Q: How do I handle large model weights?
A: Use volumes (together beta jig volumes create) to upload weights once, then mount them at runtime. This is faster than including weights in the container image.
Scaling
Q: How does autoscaling work?
A: The autoscaler monitors queue depth and worker utilization. When queue backlog grows, it adds replicas. When workers are idle, it removes them (down to min_replicas).
Q: What’s the maximum number of replicas?
A: Set max_replicas in your config. The actual limit depends on your Together organization’s quota.
Q: How long does scaling take?
A: New replicas typically start within 1-2 minutes, depending on image size and model loading time.
Jobs
Q: How long can a job run?
A: Default timeout is 5 minutes (TERMINATION_GRACE_PERIOD_SECONDS, default 300s). For longer jobs, increase this value in your deployment configuration.
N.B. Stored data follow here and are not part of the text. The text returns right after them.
/-- **Rational Levi pairs fix `Θ`**: for `a = γ ∈ GL_n(F)`, `Θ(Φ ∘ γ⁻¹) = Θ(Φ)` (`thetaDist_twist_ratGL` at `(γ⁻¹)ᵀ`).
[cite: Weil1964, Chap. III n° 41 Thm 6 p. 193] -/
theorem leviPair_ratGL_mem_adelicMpTheta (γ : GL (Fin n) F) :
    leviPair F T hT (ratGL F γ) ∈ adelicMpTheta F (Fin n) T := by
  rw [mem_adelicMpTheta_iff]
  intro Φ
  rw [coe_toOp_leviPair, trInv_map]
  exact thetaDist_twist_ratGL _ (trInv γ)

/-- **Levi pairs are LF-continuous** (both the operator and its inverse are twists). [cite: Weil1964, Chap. I n° 13 p. 160]
-/
theorem leviPair_mem_adelicMpCont (a : GL (Fin n) (AdeleRing (𝓞 F) F)) :
    leviPair F T hT a ∈ adelicMpCont F (Fin n) T := by
  rw [mem_adelicMpCont_iff']
  exact ⟨(isLFContinuous_twistLM F (trInv a)).congr fun Φ => Subtype.ext (leviOp_glEquiv F a _),
    (isLFContinuous_twistLM F (trInv a)⁻¹).congr fun Φ => Subtype.ext (leviOp_glEquiv_symm F a _)⟩

end Levi

/-! ## §2. Opposite unipotents: `Φ ↦ ψ(-½ ᵗu c u) Φ` is the chirp of `-½ c` -/

section Unipotent

/-- `-½ · (σ viewed in 𝔸) = (-½ σ) viewed in 𝔸` for a rational matrix `σ`. [folklore] -/
theorem neg_invOf_two_smul_ratMatrix (σ : Matrix (Fin n) (Fin n) F) :
    (-⅟(2 : AdeleRing (𝓞 F) F)) • ratMatrix F σ = ratMatrix F ((-(2⁻¹ : F)) • σ) := by
  ext i j
  simp only [Matrix.smul_apply, Matrix.map_apply, smul_eq_mul, map_mul, map_neg, invOf_two_eq_algebraMap]

variable (T : Matrix (Fin n) (Fin n) (AdeleRing (𝓞 F) F)) (hT : IsUnit T.det)
include hT

/-- `-(½ β_T(u, T⁻¹ c u)) = q_{-½c}(u)`: the exponent of weil-1's unipotent operator for `b = T⁻¹ c` is the second-degree
form of `-½ c`. [folklore] -/
theorem neg_half_adelicForm_lowLin (c : Matrix (Fin n) (Fin n) (AdeleRing (𝓞 F) F)) (u : Fin n → AdeleRing (𝓞 F) F) :
    -(⅟(2 : AdeleRing (𝓞 F) F) * adelicForm F (Fin n) T u (lowLin T c u)) =
      sdForm F ((-⅟(2 : AdeleRing (𝓞 F) F)) • c) u := by
  rw [adelicForm_apply, lowLin_apply, Matrix.mulVec_mulVec, ← Matrix.mul_assoc, Matrix.mul_nonsing_inv T hT,
    Matrix.one_mul, sdForm_apply, Matrix.vecMul_smul, smul_dotProduct, Matrix.dotProduct_mulVec, smul_eq_mul,
    neg_mul]

/-- `½ β_T(u, T⁻¹ c u) = q_{½c}(u)`. [folklore] -/
theorem half_adelicForm_lowLin (c : Matrix (Fin n) (Fin n) (AdeleRing (𝓞 F) F)) (u : Fin n → AdeleRing (𝓞 F) F) :
    ⅟(2 : AdeleRing (𝓞 F) F) * adelicForm F (Fin n) T u (lowLin T c u) = sdForm F ((⅟(2 : AdeleRing (𝓞 F) F)) • c) u := by
  rw [adelicForm_apply, lowLin_apply, Matrix.mulVec_mulVec, ← Matrix.mul_assoc, Matrix.mul_nonsing_inv T hT,
    Matrix.one_mul, sdForm_apply, Matrix.vecMul_smul, smul_dotProduct, Matrix.dotProduct_mulVec, smul_eq_mul]

/-- weil-1's unipotent operator for `b = T⁻¹ c` IS the chirp `chirp (-½ c)` on all functions.
[cite: Weil1964, Chap. I n° 13 p. 160] -/
theorem unipotentOp_lowLin (c : Matrix (Fin n) (Fin n) (AdeleRing (𝓞 F) F)) (f : (Fin n → AdeleRing (𝓞 F) F) → ℂ) :
    unipotentOp (adeleAddChar F) (fun x => ⅟(2 : AdeleRing (𝓞 F) F) * adelicForm F (Fin n) T x (lowLin T c x)) f =
      chirp F ((-⅟(2 : AdeleRing (𝓞 F) F)) • c) f := by
  funext u
  rw [unipotentOp_apply, chirp_apply, sdChar, neg_half_adelicForm_lowLin F T hT]

/-- and its inverse is the chirp `chirp (½ c)`. [cite: Weil1964, Chap. I n° 13 p. 160] -/
theorem unipotentOp_lowLin_symm (c : Matrix (Fin n) (Fin n) (AdeleRing (𝓞 F) F))
    (f : (Fin n → AdeleRing (𝓞 F) F) → ℂ) :
    (unipotentOp (adeleAddChar F) (fun x => ⅟(2 : AdeleRing (𝓞 F) F) * adelicForm F (Fin n) T x (lowLin T c x))).symm
        f = chirp F ((⅟(2 : AdeleRing (𝓞 F) F)) • c) f := by
  funext u
  rw [unipotentOp_symm_apply, chirp_apply, sdChar, half_adelicForm_lowLin F T hT]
Q: What happens if a job fails?
A: The job status is set to “failed” with error details. The worker remains healthy and continues processing other jobs.
Q: Can I retry failed jobs?
A: Resubmit the job with the same payload. Automatic retry is not currently supported.
Billing
Q: How am I billed?
A: You’re billed for GPU-hours while replicas are running. Scale to zero (min_replicas = 0) when not in use to minimize costs.
Q: Are there costs for the queue?
A: Queue usage is included. You’re only billed for compute (running replicas).